Lincoln still draws a crowd. Two million visitors come to Gettysburg each year. Most of them visit the cemetery, note the semicircle of aging white grave markers and walk up to the Lincoln Speech Memorial where the 272 words of the Gettysburg Address are etched in bronze behind a bust of the orator himself.
A more accessible President Lincoln stands in the center of town. Tourists and townspeople alike can cozy up to the 6'4" sculpture of the President in coattails and top hat as he points up to the second story of the famous David Wills' house where, it is said, he added the finishing touches to his two-minute speech the night before the cemetery dedication.
A larger, more somber Lincoln in bronze stands sentry at the south side of the Pennsylvania Memorial. He surveys a small slice of the more than 1,400 monuments that dot the 6,000 acres of battlefield preserved by the National Park Service. These images of Lincoln and the hundreds of memorials that surround Gettysburg form part of the tapestry of this small rural town in south central Pennsylvania.

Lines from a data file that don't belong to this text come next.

import Summits.Ventures.CertifiedManyBodySolver.Certificates.EmeryCu4O8_kry_NdNiO2_c0ll_s9x10_S0
import HarnessLib

/-!
# KLDL-R certificate: an exact cluster vector of the open `Cu₄O₈` block (NdNiO2 three-band corner `c0ll`, sector `(9,10)`, `N = 19`) — part S1 (kernel traces of atom classes [0, 1, 3])

HONEST FRAMING: certified energy-window bookkeeping (a hypothesis-free UPPER bound on the three-band ground-state energy density at
`ρ = 19/16` from ONE explicit cluster vector, Ruelle's cluster variational principle as typed in `EmeryThreeBandBlock2x2RayleighCap`);
not a superconductivity verdict; no number of record at an anchor moves. WHAT-THIS-IS-NOT: a floor; a phase word.

The vector: the integer-rounded (scale `2^16`) lowest eigenvector of `h(θ) = Σ_a θ_a h^G_a` (`h^G_a = hubbardOpenBoxGP 1 12 (cu4o8Tau a) (cu4o8Ups a) (cu4o8Nu a)`)
on the spin sector `(9,10)` of the twelve physical sites of the open `2×2`-cell block (dimension 14520; 4000 nonzero coefficients — TRUNCATED to the 4000 largest-modulus coefficients of the rounded eigenvector (a valid trial vector; exact Rayleigh quotient 40.006793 vs eigenvalue 39.965930 eV/cluster)), at the coupling vector
`θ = ['117/100', '117/100', '117/100', '117/100', '-14/25', '-14/25', '-14/25', '-14/25', '23/5', '0', '0', '4599/1000', '4127/1000', '4127/1000']` (NdNiO2 corner `c0ll` of `BLOCK-TABLES-La214v123_v1` = (t_pd ×4, −t_pp ×4, Δ_pd, ε_px, ε_py, U_d, U_px, U_py), cuprate signs),
stored as a `CoefTree` (search tree over occupation codes, `HubbardOpenBoxCodedRayleigh`). Norm `NN = 4284237062`; the fourteen EXACT integer traces
`S_a = NN·⟨unit, h^G_a unit⟩ = [-9635427720, -5795527584, -9636196970, -5803634992, 2076874682, 3497532786, 1569331986, 2078573492, 17678262287, 31861501365, 31860740526, 2047746809, 14774345457, 14773584618]` (float eigenvalue 39.965929881 eV/cluster; exact Rayleigh quotient 40.006792968; cap 2.5004246 eV/site = 10.001698 eV/CuO₂).
Parts: S0 = the tree + search-tree order / norm / particle number (kernel); S1–S3 = the fourteen traces `CoefTree.sApp` over the hop-list oracles `cu4o8ClusterF a` (kernel, `decide +kernel`);
F = the assembled table and the consequences (`emeryEnergyDensity_le_of_cu4o8Tree`: for EVERY `θ'`, `e_Emery(θ', 19/16) ≤ (1/16)·Σ_a θ'_a·S_a/NN`; the corner number; the `hT` trace rows,
unit norm and particle number for the `T > 0` Rayleigh-family floor `le_emeryCellPressure_of_rayleighFamily` / `Downfold/EmeryThermalSeam`).
Generator: HOME/hubbard-box-p2/code/rayleigh/ (kit job ray_main.py: scipy eigsh + exact integer forms; emit_kry.py), hubbard-box-p2 g15.
[cite: Ruelle1969, §3.3] [cite: Emery1987, eq. (1)] [cite: LinGubernatis1993, §II]
-/

noncomputable section

namespace Summit.Ventures.CertifiedManyBodySolver.Certificates

open Matrix Literature.MathematicalPhysics.QuantumLattice OccupationCode OccupationCode.CoefTree ClusterLowerBound InfVolFermionState HubbardWave0

/-- The exact trace of atom class `0` (kernel). [cite: Ruelle1969, §3.3] -/
theorem kry_NdNiO2_c0ll_s9x10_sApp0 : kry_NdNiO2_c0ll_s9x10.sApp (cu4o8ClusterF 0) = -9635427720 := by decide +kernel

/-- The exact trace of atom class `1` (kernel). [cite: Ruelle1969, §3.3] -/
theorem kry_NdNiO2_c0ll_s9x10_sApp1 : kry_NdNiO2_c0ll_s9x10.sApp (cu4o8ClusterF 1) = -5795527584 := by decide +kernel

/-- The exact trace of atom class `3` (kernel). [cite: Ruelle1969, §3.3] -/
theorem kry_NdNiO2_c0ll_s9x10_sApp3 : kry_NdNiO2_c0ll_s9x10.sApp (cu4o8ClusterF 3) = -5803634992 := by decide +kernel

end Summit.Ventures.CertifiedManyBodySolver.Certificates

end
import Summits.ABC.StewartYu.PadicG3OrdLine
import HarnessLib

/-!
# Cell abc-stewartyu, WP-L.P(odd) (crux r3 `PadicCoreOddRat`, stmt-ABC-20503): the `Λ`-ORDER LINE of the saturated frame from the negated bound
# (directions `b̃ = b ᵥ* C` of size `Wb ≤ 4ⁿ·(W + log 2Vmax)`, bound at the DATUM's `W`)

`Summits/ABC/StewartYu/PadicG3SatOrdLine.lean` — cell `abc-stewartyu` (seat p2-g6; pack twin, `Λ`-line; R31(a): the negated bound is at the datum's `W`,
the direction sizes live in a separate letter `Wb`).  Proofs only; no definition, no named fact.  Twin of `PadicG3OrdLine.ordLine_of_negBound` (p2-g4)
with the direction size decoupled from the bound's `W`:

* `ordLine_of_negBound_sat`: `c ≥ 256`, `log max(3,|bⱼ|) ≤ Wb`, `Wb ≤ 4ⁿ·(W + log(2Vmax))`, and
  `¬ (ord_p(∏αⱼ^{bⱼ} − 1)·log p ≤ cⁿ·(p/log p)·∏V·(W + log p + log 2Vmax))` ⇒ `∏αⱼ^{bⱼ} ≠ 1` and `(m+1) + ord_p(b_{j₀}) ≤ ord_p(∏αⱼ^{bⱼ} − 1)`;
* `log_max_three_vecMul_le`: for `b̃ = bo ᵥ* C` with `|C_jk| ≤ M` (`1 ≤ M`) and `log max(3,|boⱼ|) ≤ W`: `log max(3,|b̃ₖ|) ≤ log(n·M) + W`
  (how the frame produces `Wb`).

References: K. Yu, Acta Math. 211 (2013) §7; Yu. V. Nesterenko, LNM 1819 (2003) §5.
-/

noncomputable section

open Finset Matrix

namespace Summit.ABC.StewartYu

namespace G3Setup

variable {p : ℕ} [Fact p.Prime] (S : G3Setup p)

/-- **The `Λ`-order line of the saturated frame**: as `ordLine_of_negBound`, with the direction size `Wb ≤ 4ⁿ(W + log 2Vmax)` decoupled from
the bound's `W`. [cite: Yu2013, §7; shape only] -/
theorem ordLine_of_negBound_sat (hp2 : p ≠ 2) (hn2 : 2 ≤ S.n) (V : Fin S.n → ℝ) (Vmax W Wb : ℝ)
    (hV1 : ∀ j, 1 ≤ V j) (hVm : ∀ j, V j ≤ Vmax) (hWb : ∀ j, Real.log (max 3 (|S.b j| : ℝ)) ≤ Wb) (hW : 1 ≤ W)
    (hWbR : Wb ≤ 4 ^ S.n * (W + Real.log (2 * Vmax)))
    {c : ℝ} (hc : 256 ≤ c)
    (hU : ¬ (padicValRat p (∏ j, S.α j ^ S.b j - 1) : ℝ) * Real.log p ≤
        c ^ S.n * ((p : ℝ) / Real.log p) * (∏ j, V j) * (W + Real.log p + Real.log (2 * Vmax)))
    (P : PadicG3Par S.n) (hPp : P.p = p) :
    ∏ j, S.α j ^ S.b j ≠ 1 ∧ ((P.m + 1 : ℕ) : ℤ) + padicValInt p (S.b S.j₀) ≤ padicValRat p (∏ j, S.α j ^ S.b j - 1) := by
  have _h2 := hp2
  have hp : p.Prime := Fact.out
  have hp3 : 3 ≤ p := by have := hp.two_le; omega
  have hpR : (3 : ℝ) ≤ p := by exact_mod_cast hp3
  have hlogp : 0 < Real.log p := Real.log_pos (by linarith)
  have hlogp1 : 1 ≤ Real.log p := by
    rw [← Real.log_exp 1]
    exact Real.log_le_log (Real.exp_pos 1) (le_trans (le_of_lt (by have := Real.exp_one_lt_d9; linarith)) hpR)
  have hn1 : 1 ≤ S.n := by omega
  have hVmax : 1 ≤ Vmax := le_trans (hV1 ⟨0, hn1⟩) (hVm ⟨0, hn1⟩)
  have hprodV : 1 ≤ ∏ j, V j := by
    calc (1 : ℝ) = ∏ _j : Fin S.n, (1 : ℝ) := by simp
      _ ≤ ∏ j, V j := prod_le_prod (fun _ _ => zero_le_one) fun j _ => hV1 j
  have hlog2V : Real.log 2 ≤ Real.log (2 * Vmax) := Real.log_le_log (by norm_num) (by linarith)
  have hl2 : (1 : ℝ) / 2 < Real.log 2 := by have := Real.log_two_gt_d9; linarith
  have hlog2V0 : 0 ≤ Real.log (2 * Vmax) := by linarith
  have hpl : 1 ≤ (p : ℝ) / Real.log p := by
    rw [le_div_iff₀ hlogp, one_mul]
    have := Real.log_le_sub_one_of_pos (show (0 : ℝ) < p by linarith)
    linarith
  set R : ℝ := c ^ S.n * ((p : ℝ) / Real.log p) * (∏ j, V j) * (W + Real.log p + Real.log (2 * Vmax)) with hR
  have hc0 : (0 : ℝ) ≤ c := le_trans (by norm_num) hc
  have hWl : 0 ≤ W + Real.log p + Real.log (2 * Vmax) := by linarith
  have hR1 : c ^ S.n * (W + Real.log p + Real.log (2 * Vmax)) ≤ R := by
    have h256 : (0 : ℝ) ≤ c ^ S.n := by positivity
    calc c ^ S.n * (W + Real.log p + Real.log (2 * Vmax)) = c ^ S.n * 1 * 1 * (W + Real.log p + Real.log (2 * Vmax)) := by ring
      _ ≤ R := by
        rw [hR]
        exact mul_le_mul_of_nonneg_right (mul_le_mul (mul_le_mul_of_nonneg_left hpl h256) hprodV zero_le_one (by positivity)) hWl
  -- `cⁿ ≥ 4ⁿ + 8n + 9`: `Wb + 2 log p + 8(n+1) ≤ R`
  have hR2 : Wb + 2 * Real.log p + 8 * (S.n + 1) ≤ R := by
    have h' := Summit.ABC.ABC.Cruxes.Y07Odd.SlabOdd.eight_mul_add_nine_le_pow hn1
    have hcn : (256 : ℝ) ^ S.n ≤ c ^ S.n := pow_le_pow_left₀ (by norm_num) hc _
    have h4 : (4 : ℝ) ^ S.n * 64 ^ S.n = 256 ^ S.n := by rw [← mul_pow]; norm_num
    have h64 : (64 : ℝ) ≤ 64 ^ S.n := le_self_pow₀ (by norm_num) (by omega)
    have hbern : (1 : ℝ) + S.n * 3 ≤ 4 ^ S.n := by
      have := one_add_mul_le_pow (show (-2 : ℝ) ≤ 3 by norm_num) S.n
      norm_num at this ⊢; linarith
    have h40 : (0 : ℝ) ≤ 4 ^ S.n := by positivity
    -- `cⁿ ≥ 256ⁿ = 4ⁿ·64ⁿ ≥ 64·4ⁿ ≥ 4ⁿ + 63(1 + 3n) ≥ 4ⁿ + 8n + 11`
    have hgap : (4 : ℝ) ^ S.n + (8 * S.n + 9 + 2) ≤ c ^ S.n := by
      nlinarith [mul_le_mul_of_nonneg_left h64 h40]
    have hA : (4 : ℝ) ^ S.n * (W + Real.log (2 * Vmax)) ≤ 4 ^ S.n * (W + Real.log p + Real.log (2 * Vmax)) := by
      refine mul_le_mul_of_nonneg_left (by linarith) (by positivity)
    have hB : ((8 : ℝ) * S.n + 9 + 2) * 1 ≤ (8 * S.n + 9 + 2) * (W + Real.log p + Real.log (2 * Vmax)) :=
      mul_le_mul_of_nonneg_left (by linarith) (by positivity)
    have hsplit : (4 : ℝ) ^ S.n * (W + Real.log p + Real.log (2 * Vmax)) + (8 * S.n + 9 + 2) * (W + Real.log p + Real.log (2 * Vmax)) ≤
        c ^ S.n * (W + Real.log p + Real.log (2 * Vmax)) := by
      rw [← add_mul]; exact mul_le_mul_of_nonneg_right hgap hWl
    have hlogp3 : Real.log p ≤ (8 * S.n + 9 + 2) / 2 * Real.log p := by
      have : (1 : ℝ) ≤ (8 * S.n + 9 + 2) / 2 := by
        have : (0 : ℝ) ≤ S.n := Nat.cast_nonneg _; linarith
      exact le_mul_of_one_le_left hlogp.le this
    nlinarith [hsplit, hA, hB, hR1, hWbR]
  have hRpos : 0 < R := by
    have h0 : 0 ≤ Wb := le_trans (Real.log_nonneg (le_trans (by norm_num) (le_max_left _ _))) (hWb ⟨0, hn1⟩)
    have : (0 : ℝ) ≤ S.n := Nat.cast_nonneg _
    linarith
  -- the order `U`
  set U : ℤ := padicValRat p (∏ j, S.α j ^ S.b j - 1) with hUdef
  have hUlt : R < (U : ℝ) * Real.log p := by push Not at hU; rw [hR]; exact hU
  refine ⟨?_, ?_⟩
  · intro h1
    have hU0 : U = 0 := by rw [hUdef, h1, sub_self, padicValRat.zero]
    rw [hU0] at hUlt; push_cast at hUlt; rw [zero_mul] at hUlt
    exact absurd hUlt (not_lt.mpr hRpos.le)
  · -- `ord_p(b_{j₀}) log p ≤ Wb`
    set v : ℕ := padicValInt p (S.b S.j₀) with hvdef
    have hv : (v : ℝ) * Real.log p ≤ Wb := by
      have hb0 : S.b S.j₀ ≠ 0 := S.bj₀_ne
      have hdvd : p ^ v ∣ (S.b S.j₀).natAbs := by rw [hvdef]; unfold padicValInt; exact pow_padicValNat_dvd
      have hle : p ^ v ≤ (S.b S.j₀).natAbs := Nat.le_of_dvd (Int.natAbs_pos.mpr hb0) hdvd
      have hleR : (p : ℝ) ^ v ≤ |(S.b S.j₀ : ℝ)| := by
        rw [← Int.cast_abs, ← Nat.cast_natAbs]; exact_mod_cast hle
      have hpv : (0 : ℝ) < (p : ℝ) ^ v := by positivity
      calc (v : ℝ) * Real.log p = Real.log ((p : ℝ) ^ v) := by rw [Real.log_pow]
        _ ≤ Real.log |(S.b S.j₀ : ℝ)| := Real.log_le_log hpv hleR
        _ ≤ Real.log (max 3 (|S.b S.j₀| : ℝ)) := by
            rw [← Int.cast_abs]
            refine Real.log_le_log (by rw [Int.cast_abs]; exact lt_of_lt_of_le hpv hleR) ?_
            push_cast; exact le_max_right _ _
        _ ≤ Wb := hWb S.j₀
    -- `(m+1) log p ≤ 8(n+1) + 2 log p`
    have hm : ((P.m + 1 : ℕ) : ℝ) * Real.log p ≤ 8 * (S.n + 1) + 2 * Real.log p := by
      have h := P.m_le
      rw [hPp] at h
      unfold Summit.ABC.StewartYu.PadicG3Par.cG at h
      push_cast
      have : (P.m : ℝ) * Real.log p ≤ 8 * (S.n + 1) + Real.log p := by
        have := mul_le_mul_of_nonneg_right h hlogp.le
        rw [add_mul, div_mul_cancel₀ _ hlogp.ne', one_mul] at this
        linarith
      nlinarith
    -- compare
    have hk : (((P.m + 1 : ℕ) : ℤ) + (v : ℤ) : ℝ) * Real.log p < (U : ℝ) * Real.log p := by
      push_cast
      have : (((P.m + 1 : ℕ) : ℝ) + v) * Real.log p ≤ R := by
        rw [add_mul]; push_cast at hm ⊢; linarith
      push_cast at this
      linarith
    have hk' : (((P.m + 1 : ℕ) : ℤ) + (v : ℤ) : ℝ) < (U : ℝ) := lt_of_mul_lt_mul_right hk hlogp.le
    have hk'' : ((P.m + 1 : ℕ) : ℤ) + (v : ℤ) < U := by exact_mod_cast hk'
    rw [hvdef] at hk''
    exact hk''.le

/-- **The direction sizes of the saturated frame**: for `b̃ = bo ᵥ* C` with `|C_jk| ≤ M`, `1 ≤ M`, and `log max(3,|boⱼ|) ≤ W` (`n ≥ 1`):
`log max(3, |b̃ₖ|) ≤ log(n·M) + W`. [folklore] -/
theorem log_max_three_vecMul_le {n : ℕ} (hn : 1 ≤ n) (bo : Fin n → ℤ) (C : Matrix (Fin n) (Fin n) ℤ) {M : ℕ} (hM : 1 ≤ M)
    (hC : ∀ j k, |C j k| ≤ (M : ℤ)) {W : ℝ} (hW : ∀ j, Real.log (max 3 (|bo j| : ℝ)) ≤ W) (k : Fin n) :
    Real.log (max 3 (|(bo ᵥ* C) k| : ℝ)) ≤ Real.log ((n : ℝ) * M) + W := by
  have hn' : (1 : ℝ) ≤ n := by exact_mod_cast hn
  have hM' : (1 : ℝ) ≤ M := by exact_mod_cast hM
  have hW3 : Real.log 3 ≤ W := le_trans (Real.log_le_log (by norm_num) (le_max_left _ _)) (hW ⟨0, hn⟩)
  have hexpW : ∀ j, (|(bo j : ℝ)|) ≤ Real.exp W := by
    intro j
    have h1 : (max 3 (|bo j| : ℝ)) ≤ Real.exp W := by
      have hpos : (0 : ℝ) < max 3 (|bo j| : ℝ) := lt_of_lt_of_le (by norm_num) (le_max_left _ _)
      rw [← Real.exp_log hpos]; exact Real.exp_le_exp.mpr (hW j)
    have : (|(bo j : ℝ)|) ≤ max 3 (|bo j| : ℝ) := by rw [← Int.cast_abs]; exact le_max_right _ _
    exact this.trans h1
  have h3W : (3 : ℝ) ≤ Real.exp W := by
    calc (3 : ℝ) = Real.exp (Real.log 3) := (Real.exp_log (by norm_num)).symm
      _ ≤ Real.exp W := Real.exp_le_exp.mpr hW3
  -- `|b̃ₖ| ≤ n·M·e^W`
  have hbt : (|((bo ᵥ* C) k : ℤ)| : ℝ) ≤ n * M * Real.exp W := by
    rw [Matrix.vecMul, dotProduct]
    push_cast
    calc |∑ j, (bo j : ℝ) * (C j k : ℝ)| ≤ ∑ j, |(bo j : ℝ) * (C j k : ℝ)| := abs_sum_le_sum_abs _ _
      _ ≤ ∑ _j : Fin n, Real.exp W * M := by
          refine sum_le_sum fun j _ => ?_
          rw [abs_mul]
          have hCj : |(C j k : ℝ)| ≤ M := by
            have := hC j k
            rw [← Int.cast_abs]; exact_mod_cast this
          exact mul_le_mul (hexpW j) hCj (abs_nonneg _) (Real.exp_pos W).le
      _ = n * M * Real.exp W := by rw [sum_const, card_univ, Fintype.card_fin, nsmul_eq_mul]; ring
  have hmax : (max 3 (|(bo ᵥ* C) k| : ℝ)) ≤ n * M * Real.exp W := by
    refine max_le ?_ ?_
    · calc (3 : ℝ) = 1 * 1 * 3 := by ring
        _ ≤ n * M * Real.exp W := mul_le_mul (mul_le_mul hn' hM' zero_le_one (by linarith)) h3W (by norm_num) (by positivity)
    · exact hbt
  have hpos : (0 : ℝ) < max 3 (|(bo ᵥ* C) k| : ℝ) := lt_of_lt_of_le (by norm_num) (le_max_left _ _)
  calc Real.log (max 3 (|(bo ᵥ* C) k| : ℝ)) ≤ Real.log (n * M * Real.exp W) := Real.log_le_log hpos hmax
    _ = Real.log ((n : ℝ) * M) + W := by rw [Real.log_mul (by positivity) (Real.exp_pos W).ne', Real.log_exp]

end G3Setup

end Summit.ABC.StewartYu

end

We pass Lincoln on the Square as we do our errands; we walk our dogs by Sallie, the canine mascot of the 11th Pennsylvania Infantry. They are familiar landmarks of our landscape, but no matter how familiar, we never fail to be moved by them-powerfully. These monuments fuel our imagination and bring to life the bravery, determination, fear, compassion and melancholy captured on the sculpted bronze and marble faces.
And Lincoln's presence must be the most powerful of all. He has been called the American nation made flesh-born to a poor family in rural Kentucky, hardened by physical labor, fueled by idealism, motivated by a sense of justice, tempered by pragmatism and wrought with contradiction. Poet Carl Sandburg said of Lincoln: "Not often in the story of mankind does a man arrive on earth who is both steel and velvet, who is as hard as rock and soft as a drifting fog, who holds in his heart and mind the paradox of terrible storm and peace unspeakable and perfect."
Democracy found its educator in Abraham Lincoln. He served as midwife to a "new birth of freedom" in the crucible of the great crisis over slavery that tested the very meaning of liberty and equality. His Gettysburg Address may be the nation's most significant speech with words that redefined and enlightened the concept and promise of America and summarized the meaning and price of our nation's freedom.
That price was tragically clear to the 15,000 individuals listening to Lincoln's words on that mid-November day. When the war was over, 620,000 had lost their lives, two percent of the U.S. population. That equates to more than six million Americans today. Every family was touched by the Civil War in some way, and the fields of Gettysburg were the setting for its defining moment.
Today, we still find meaning in Lincoln's words and from these fields. Our first-year students begin their college experience walking with their classmates up Baltimore Street-retracing the path their predecessors took as they followed President Lincoln from the town square to Cemetery Hill in 1863. There they listen to a reading of the famous Address.
Our students tell me they draw meaning and a sense of purpose from their Gettysburg experience. Many of our alumni distinguish themselves in public service, and a kernel of that calling may well have been nurtured on the green fields of Gettysburg. After graduation, our students leave Gettysburg to pursue their dreams. Wherever they go, whatever they do, I hope they take a little piece of Lincoln with them.